I don't understand that comment. What do you mean "let's hope" if I can easily store a text content of configuration or log into a column?
I believe it's a joke. However ... if you store a CV as a blob then separately store skills, experiences in a different table --- does that make the db design imperfect?
Ah, okay.
Yeah, I was thinking about the way how to actually build a non-1NF database. So far my best idea is to store sqlite files as blobs in a different database.
Even that is 1NF, probably. As long as you don't have the id,blob duplicated in a table.
1NF (depending on the definition) has a few subtleties that make it either impossible to avoid in any relational database or almost impossible to enforce!
By impossible to avoid, I mean the basic rectangular shape of a table.
By impossible to enforce, I mean the avoidance of duplicates (without indexes) and NULLs.
Thank you!
> I'm seen some articles say that atomic in 1NF means you cannot have things that can be decomposed.
Yeah, this seems to be an vague argument, but it's not clear what it means. If I write "WHERE name LIKE 'A%'", does it mean that I "decompose" the string?

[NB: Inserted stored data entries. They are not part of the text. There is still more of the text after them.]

import Mathlib
import Literature.NumberTheory.Sieve.BatemanHorn
import Summits.Parity.BatemanHorn.Theorems.SystemLSDRealSegment.Negative.OmegaWide

/-!
# Crux triage r1·k2 (stmt-Parity-9770, `SelbergDelangeRigidity.LSDRealSegment`):
# two typed stubs of the idea cards are FALSE AS TYPED

* `TwinFractionBound θ` — card `twin-three-regime-map`, first lemma (b) (`Ideator3Sketch.lean`): the saving
  exponent and the frequency-range exponent share ONE `ε` quantified `∀ ε > 0`, with the bound `x^{1-ε}`
  DEcreasing in `ε`; at `ε = 2` the single term `m = n = 1` already violates it.  Repair: `∃ ε > 0, …`
  (or `∀ ε ∈ (0, ε₀)`), which is the statement the card's regime (C) actually consumes.
* `UncappedShortIntervalBound` — card `shared-kernel-uncapped-transfer`, stub (U) (`Ideator1Sketch.lean`):
  for `f = X`, `y = 3/2`, `ε = 1/2` the single prime power `n = 4^b` in the window `(4^b - 1, 4^b - 1 + 2^b]`
  weighs `y^{Ω(4^b)} = (9/4)^b`, which beats `C · 2^b · (log x)^{1/2}`.  In general the un-capped tilt `y^Ω`
  has NO short-interval upper bound below `h = x^{log₂ y}` (`log₂(7/4) = 0.807`); repair: `h ≥ x^{1-δ}` with
  `δ < 1 - log₂ y`, or long sums `h = x` (which is all the sibling skeleton's `TiltedTails` uses).
The defs are VERBATIM copies (the `Cruxes/…/Ideator*Sketch` modules are not built on the farm).
-/

open Filter Finset Polynomial
open scoped BigOperators Topology Classical ArithmeticFunction.omega ArithmeticFunction.Omega

namespace Summit.Parity.BatemanHorn.Cruxes.LSDRealSegment.TriageR1K2

noncomputable section

/-! ## 1. `TwinFractionBound` (verbatim copy of `Ideator3.TwinFractionBound`) -/

/-- VERBATIM copy of `Summit.Parity.BatemanHorn.Cruxes.LSDRealSegment.Ideator3.TwinFractionBound`. -/
def TwinFractionBound (θ : ℝ) : Prop :=
  ∀ ε : ℝ, 0 < ε → ∃ x₀ : ℝ, ∀ x : ℝ, x₀ ≤ x → ∀ M N : ℝ, 1 ≤ M → 1 ≤ N →
    x ^ θ / 4 ≤ M * N → M * N ≤ x ^ θ → M ≤ x ^ ((2 * θ - 1) / 2) → N ≤ x ^ ((2 * θ - 1) / 2) →
    ∀ h : ℤ, h ≠ 0 → |(h : ℝ)| ≤ x ^ (θ - 1 + ε) → ∀ α β : ℕ → ℂ,
    (∀ m, ‖α m‖ ≤ 1) → (∀ n, ‖β n‖ ≤ 1) →
      ‖∑ m ∈ Finset.Icc 1 ⌊2 * M⌋₊, ∑ n ∈ Finset.Icc 1 ⌊2 * N⌋₊,
          if Nat.Coprime m n then
            α m * β n * Complex.exp (2 * Real.pi * Complex.I *
              ((2 * h : ℂ) * ((((m : ZMod n)⁻¹).val : ℕ) : ℂ) / (n : ℂ)))
          else 0‖ ≤ x ^ (1 - ε)

/-- `TwinFractionBound θ` is false for every `θ ≥ 1` (in particular on the card's range `1 < θ ≤ 4/3`):
witness `ε = 2`, `x = max x₀ 2`, `M = N = x^{θ/2}`, `h = 1`, `α = β = 𝟙_{·=1}`, sum `= 1 > x⁻¹`. [folklore] -/
theorem not_twinFractionBound {θ : ℝ} (hθ : 1 ≤ θ) : ¬ TwinFractionBound θ := by
  intro H
  obtain ⟨x₀, hx₀⟩ := H 2 two_pos
  set x : ℝ := max x₀ 2 with hx
  have hxx₀ : x₀ ≤ x := le_max_left _ _
  have hx2 : (2 : ℝ) ≤ x := le_max_right _ _
  have hx1 : (1 : ℝ) ≤ x := by linarith
  have hx0 : (0 : ℝ) < x := by linarith
  set M : ℝ := x ^ (θ / 2) with hM
  have hM1 : 1 ≤ M := Real.one_le_rpow hx1 (by linarith)
  have hMM : M * M = x ^ θ := by
    rw [hM, ← Real.rpow_add hx0]; ring_nf
  have h1 : x ^ θ / 4 ≤ M * M := by
    rw [hMM]; linarith [Real.rpow_nonneg hx0.le θ]
  have h2 : M * M ≤ x ^ θ := hMM.le
  have h3 : M ≤ x ^ ((2 * θ - 1) / 2) := Real.rpow_le_rpow_of_exponent_le hx1 (by linarith)
  let α : ℕ → ℂ := fun m => if m = 1 then 1 else 0
  have hα : ∀ m, ‖α m‖ ≤ 1 := by
    intro m; by_cases hm : m = 1 <;> simp [α, hm]
  have hh : |((1 : ℤ) : ℝ)| ≤ x ^ (θ - 1 + 2) := by
    simpa using Real.one_le_rpow hx1 (by linarith : (0 : ℝ) ≤ θ - 1 + 2)
  have key := hx₀ x hxx₀ M M hM1 hM1 h1 h2 h3 h3 1 one_ne_zero hh α α hα hα
  have hmem : 1 ∈ Finset.Icc 1 ⌊2 * M⌋₊ := by
    simp only [Finset.mem_Icc, le_refl, true_and]
    exact Nat.le_floor (by push_cast; linarith)
  have hsum : (∑ m ∈ Finset.Icc 1 ⌊2 * M⌋₊, ∑ n ∈ Finset.Icc 1 ⌊2 * M⌋₊,
      if Nat.Coprime m n then α m * α n * Complex.exp (2 * Real.pi * Complex.I *
        ((2 * (1 : ℤ) : ℂ) * ((((m : ZMod n)⁻¹).val : ℕ) : ℂ) / (n : ℂ))) else 0) = 1 := by
    rw [Finset.sum_eq_single_of_mem 1 hmem, Finset.sum_eq_single_of_mem 1 hmem]
    · simp [α, ZMod.inv_zero]
    · intro n _ hn
      simp [α, hn]
    · intro m _ hm
      refine Finset.sum_eq_zero fun n _ => ?_
      simp [α, hm]
  rw [hsum] at key
  have hlt : x ^ ((1 : ℝ) - 2) < 1 := by
    rw [show (1 : ℝ) - 2 = -1 by norm_num, Real.rpow_neg_one]
    have : x⁻¹ ≤ 2⁻¹ := by
      rw [inv_le_inv₀ hx0 two_pos]; exact hx2
    linarith
  simp only [norm_one] at key
  linarith

/-! ## 2. `UncappedShortIntervalBound` (verbatim copies of `Ideator1.OmegaF`, `Ideator1.UncappedShortIntervalBound`) -/

/-- VERBATIM copy of `Ideator1.OmegaF`: `Ω_f(n) = Σᵢ Ω(fᵢ(n))`. -/
def OmegaF {k : ℕ} (f : Fin k → ℤ[X]) (n : ℕ) : ℕ := ∑ i, Ω (((f i).eval (n : ℤ)).toNat)

/-- VERBATIM copy of `Ideator1.UncappedShortIntervalBound`. -/
def UncappedShortIntervalBound : Prop :=
  ∀ (k : ℕ) (f : Fin k → ℤ[X]), Literature.NumberTheory.Sieve.IsBatemanHornSystem f →
    ∀ y : ℝ, 1 ≤ y → y < 2 → ∀ ε : ℝ, 0 < ε → ∃ C : ℝ, ∀ᶠ x : ℕ in atTop, ∀ h : ℕ,
      (x : ℝ) ^ ε ≤ h → h ≤ x →
        ∑ n ∈ Ioc x (x + h), y ^ OmegaF f n ≤ C * h * (Real.log x) ^ ((k : ℝ) * (y - 1))

/-- For `f = X` the statistic is `Ω(n)`. [folklore] -/
theorem omegaF_X (n : ℕ) : OmegaF ![X] n = Ω n := by
  simp [OmegaF]

/-- `Ω(4^b) = 2b`. [folklore] -/
theorem cardFactors_four_pow (b : ℕ) : Ω (4 ^ b) = 2 * b := by
  rw [show (4 : ℕ) ^ b = 2 ^ (2 * b) by rw [pow_mul]; norm_num]
  exact ArithmeticFunction.cardFactors_apply_prime_pow Nat.prime_two

/-- `UncappedShortIntervalBound` is false: `k = 1`, `f = X`, `y = 3/2`, `ε = 1/2`, `x = 4^b - 1`, `h = 2^b`;
the single term `n = 4^b` gives `(9/4)^b ≤ C · 2^b · (log x)^{1/2} ≤ 4 C b 2^b`, i.e. `(9/8)^b ≤ 4 C b`,
impossible for large `b`. [folklore] -/
theorem not_uncappedShortIntervalBound : ¬ UncappedShortIntervalBound := by
  intro H
  obtain ⟨C, hC⟩ := H 1 ![X]
    Summit.Parity.BatemanHorn.Theorems.SystemLSDRealSegment.Negative.isBatemanHornSystem_X
    (3 / 2) (by norm_num) (by norm_num) (1 / 2) (by norm_num)
  rw [Filter.eventually_atTop] at hC
  obtain ⟨N, hN⟩ := hC
  -- growth: b · (8/9)^b → 0
  have ht := tendsto_self_mul_const_pow_of_lt_one (by norm_num : (0 : ℝ) ≤ 8 / 9)
    (by norm_num : (8 : ℝ) / 9 < 1)
  have hev : ∀ᶠ b : ℕ in atTop, (b : ℝ) * (8 / 9) ^ b < 1 / (4 * |C| + 1) :=
    ht.eventually (gt_mem_nhds (by positivity))
  obtain ⟨b, hb1, hbN, hbsmall⟩ : ∃ b : ℕ, 1 ≤ b ∧ N ≤ b ∧ (b : ℝ) * (8 / 9) ^ b < 1 / (4 * |C| + 1) := by
    obtain ⟨b, hb⟩ := ((eventually_ge_atTop 1).and ((eventually_ge_atTop N).and hev)).exists
    exact ⟨b, hb.1, hb.2.1, hb.2.2⟩
  -- the window
  have h4pos : 1 ≤ 4 ^ b := Nat.one_le_pow _ _ (by norm_num)
  have h2b : 2 ≤ 2 ^ b := by
    calc (2 : ℕ) = 2 ^ 1 := by norm_num
      _ ≤ 2 ^ b := Nat.pow_le_pow_right (by norm_num) hb1
  have h42 : (4 : ℕ) ^ b = 2 ^ b * 2 ^ b := by rw [← mul_pow]; norm_num
  set x : ℕ := 4 ^ b - 1 with hx
  have hx1 : x + 1 = 4 ^ b := Nat.sub_add_cancel h4pos
  have hNx : N ≤ x := by
    have : b + 1 ≤ 4 ^ b := by
      calc b + 1 ≤ 2 ^ b := Nat.succ_le_of_lt Nat.lt_two_pow_self
        _ ≤ 2 ^ b * 2 ^ b := Nat.le_mul_of_pos_right _ (by positivity)
        _ = 4 ^ b := h42.symm
    omega
  have hhx : 2 ^ b ≤ x := by
    have : 2 ^ b + 1 ≤ 4 ^ b := by rw [h42]; nlinarith
    omega
  have hxR : ((x : ℕ) : ℝ) = (4 : ℝ) ^ b - 1 := by
    rw [hx, Nat.cast_sub h4pos]; push_cast; ring
  have hxpos : (0 : ℝ) < (x : ℝ) := by
    have : (1 : ℝ) ≤ (2 : ℝ) ^ b := one_le_pow₀ (by norm_num)
    have h2x : ((2 ^ b : ℕ) : ℝ) ≤ x := by exact_mod_cast hhx
    push_cast at h2x; linarith
  have hsqrt : ((x : ℕ) : ℝ) ^ ((1 : ℝ) / 2) ≤ ((2 ^ b : ℕ) : ℝ) := by
    rw [← Real.sqrt_eq_rpow, hxR]
    push_cast
    calc Real.sqrt ((4 : ℝ) ^ b - 1) ≤ Real.sqrt ((4 : ℝ) ^ b) := Real.sqrt_le_sqrt (by linarith)
      _ = (2 : ℝ) ^ b := by
        rw [show (4 : ℝ) ^ b = ((2 : ℝ) ^ b) ^ 2 by rw [← pow_mul, mul_comm, pow_mul]; norm_num]
        exact Real.sqrt_sq (by positivity)
  have key := hN x hNx (2 ^ b) hsqrt hhx
  -- lower bound: the single term n = 4^b
  have hmem : 4 ^ b ∈ Ioc x (x + 2 ^ b) := by
    rw [Finset.mem_Ioc]; omega
  have hterm : ((3 : ℝ) / 2) ^ OmegaF ![X] (4 ^ b) = (9 / 4 : ℝ) ^ b := by
    rw [omegaF_X, cardFactors_four_pow, pow_mul]; norm_num
  have hlow : (9 / 4 : ℝ) ^ b ≤ ∑ n ∈ Ioc x (x + 2 ^ b), ((3 : ℝ) / 2) ^ OmegaF ![X] n := by
    rw [← hterm]
    exact Finset.single_le_sum (f := fun n => ((3 : ℝ) / 2) ^ OmegaF ![X] n) (fun n _ => by positivity) hmem
  -- upper bound: C * 2^b * (log x)^{1/2} ≤ |C| * 2^b * 4 b
  have hexp : ((1 : ℕ) : ℝ) * (3 / 2 - 1) = (1 : ℝ) / 2 := by norm_num
  rw [hexp] at key
  have hlog0 : 0 ≤ Real.log x := Real.log_nonneg (by
    have : ((2 ^ b : ℕ) : ℝ) ≤ x := by exact_mod_cast hhx
    have h1 : (1 : ℝ) ≤ (2 : ℝ) ^ b := one_le_pow₀ (by norm_num)
    push_cast at this; linarith)
  have hlogle : Real.log x ≤ 3 * b := by
    calc Real.log x ≤ Real.log ((4 : ℝ) ^ b) := by
          apply Real.log_le_log hxpos; rw [hxR]; linarith
      _ = b * Real.log 4 := by rw [Real.log_pow]
      _ ≤ b * 3 := by
          apply mul_le_mul_of_nonneg_left _ (by positivity)
          have := Real.log_le_sub_one_of_pos (by norm_num : (0 : ℝ) < 4)
          linarith
      _ = 3 * b := by ring
  have hb1R : (1 : ℝ) ≤ b := by exact_mod_cast hb1
  have hsq : (Real.log x) ^ ((1 : ℝ) / 2) ≤ 4 * b := by
    rw [← Real.sqrt_eq_rpow, Real.sqrt_le_iff]
    constructor
    · positivity
    · nlinarith
  have hup : C * ((2 ^ b : ℕ) : ℝ) * (Real.log x) ^ ((1 : ℝ) / 2) ≤ |C| * (2 : ℝ) ^ b * (4 * b) := by
    push_cast
    calc C * (2 : ℝ) ^ b * (Real.log x) ^ ((1 : ℝ) / 2)
        ≤ |C| * (2 : ℝ) ^ b * (Real.log x) ^ ((1 : ℝ) / 2) := by
          apply mul_le_mul_of_nonneg_right _ (by positivity)
          exact mul_le_mul_of_nonneg_right (le_abs_self C) (by positivity)
      _ ≤ |C| * (2 : ℝ) ^ b * (4 * b) := by
          apply mul_le_mul_of_nonneg_left hsq (by positivity)
  -- combine: (9/4)^b ≤ 4 |C| b 2^b, i.e. (9/8)^b ≤ 4 |C| b; but b (8/9)^b < 1/(4|C|+1)
  have hmain : (9 / 4 : ℝ) ^ b ≤ |C| * (2 : ℝ) ^ b * (4 * b) := hlow.trans (key.trans hup)
  have h98 : (9 / 8 : ℝ) ^ b ≤ 4 * |C| * b := by
    have h2pos : (0 : ℝ) < (2 : ℝ) ^ b := by positivity
    have : (9 / 4 : ℝ) ^ b = (9 / 8 : ℝ) ^ b * (2 : ℝ) ^ b := by rw [← mul_pow]; norm_num
    rw [this] at hmain
    nlinarith
  have hprod : ((9 : ℝ) / 8) ^ b * ((8 : ℝ) / 9) ^ b = 1 := by rw [← mul_pow]; norm_num
  have hpos98 : (0 : ℝ) < (9 / 8 : ℝ) ^ b := by positivity
  -- from hbsmall: b (8/9)^b (4|C|+1) < 1, hence (4|C|+1) b < (9/8)^b
  have hC1 : (0 : ℝ) < 4 * |C| + 1 := by positivity
  have hlt : (4 * |C| + 1) * b < (9 / 8 : ℝ) ^ b := by
    have h' : (b : ℝ) * (8 / 9) ^ b * (4 * |C| + 1) < 1 := by
      rwa [lt_div_iff₀ hC1] at hbsmall
    have : (4 * |C| + 1) * (b : ℝ) = ((b : ℝ) * (8 / 9) ^ b * (4 * |C| + 1)) * (9 / 8 : ℝ) ^ b := by
      have := hprod; field_simp; nlinarith [this]
    rw [this]
    calc ((b : ℝ) * (8 / 9) ^ b * (4 * |C| + 1)) * (9 / 8 : ℝ) ^ b < 1 * (9 / 8 : ℝ) ^ b :=
          mul_lt_mul_of_pos_right h' hpos98
      _ = (9 / 8 : ℝ) ^ b := one_mul _
  nlinarith

end

end Summit.Parity.BatemanHorn.Cruxes.LSDRealSegment.TriageR1K2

I don't see a difference between that and "where the column with array of languages contains string 'fr'".
My goto example is phone numbers; typically you store the whole thing, but what if you want to do analysis on zones? You'd just extract the zone, not redesign your schema and rebuild the database.
You could argue that things like LIKE and SUBSTR etc are not really part of the relational model at all, but merely application code leaking into the SQL for convenience.
Therefore, you shouldn't expect / demand that the results are a formal relation.
Database normalization: https://en.wikipedia.org/wiki/Database_normalization
4NF: https://en.wikipedia.org/wiki/Fourth_normal_form
The origin of classic explanation probably comes from people attempting to computerize paper forms. The school would have profiles for each teacher, probably a series of pages in a manila folder stored in a filing cabinet, that was filled out by hand/a typewriter. A space for the name. A series of blanks to be filled in with a list of skills (that maxes out at however many blanks they could put on the page). A series of blanks for languages. Woe is the teacher who knows more languages than the available blanks that are on the form!
People still create tables today (yes, even in 2024) like (teacher, skill, language) as the row definition. Someone looks at the list of information they are collecting, conclude that the only axis they need to query on is the teacher, and make wide tables with many columns with disjoint purposes, that are then difficult to query and are inflexible.
Consider a library card catalog and the Dewey Decimal Classification system. The cards are arranged in the drawers by the topics standardized in the DDC. It looks like the major axis is the DDC numbering and their associated topics. While a card catalog lets you search for specific books if you know the topic and the author, it can not easily tell you all the books by the same author, or the list of topics that an author covers. Or find all the books that multiple authors have written together. But if one was to take the card catalog as it existed and computerize it, the naïve implementation would look like the unnormalized or lower normalization forms. The explanation of the progression of increasing normalization tells you how to incrementally achieve normalization given a data schema that was heavily influenced by the limitations of physical reality, such that a card catalog is, into a system that does not have those constraints.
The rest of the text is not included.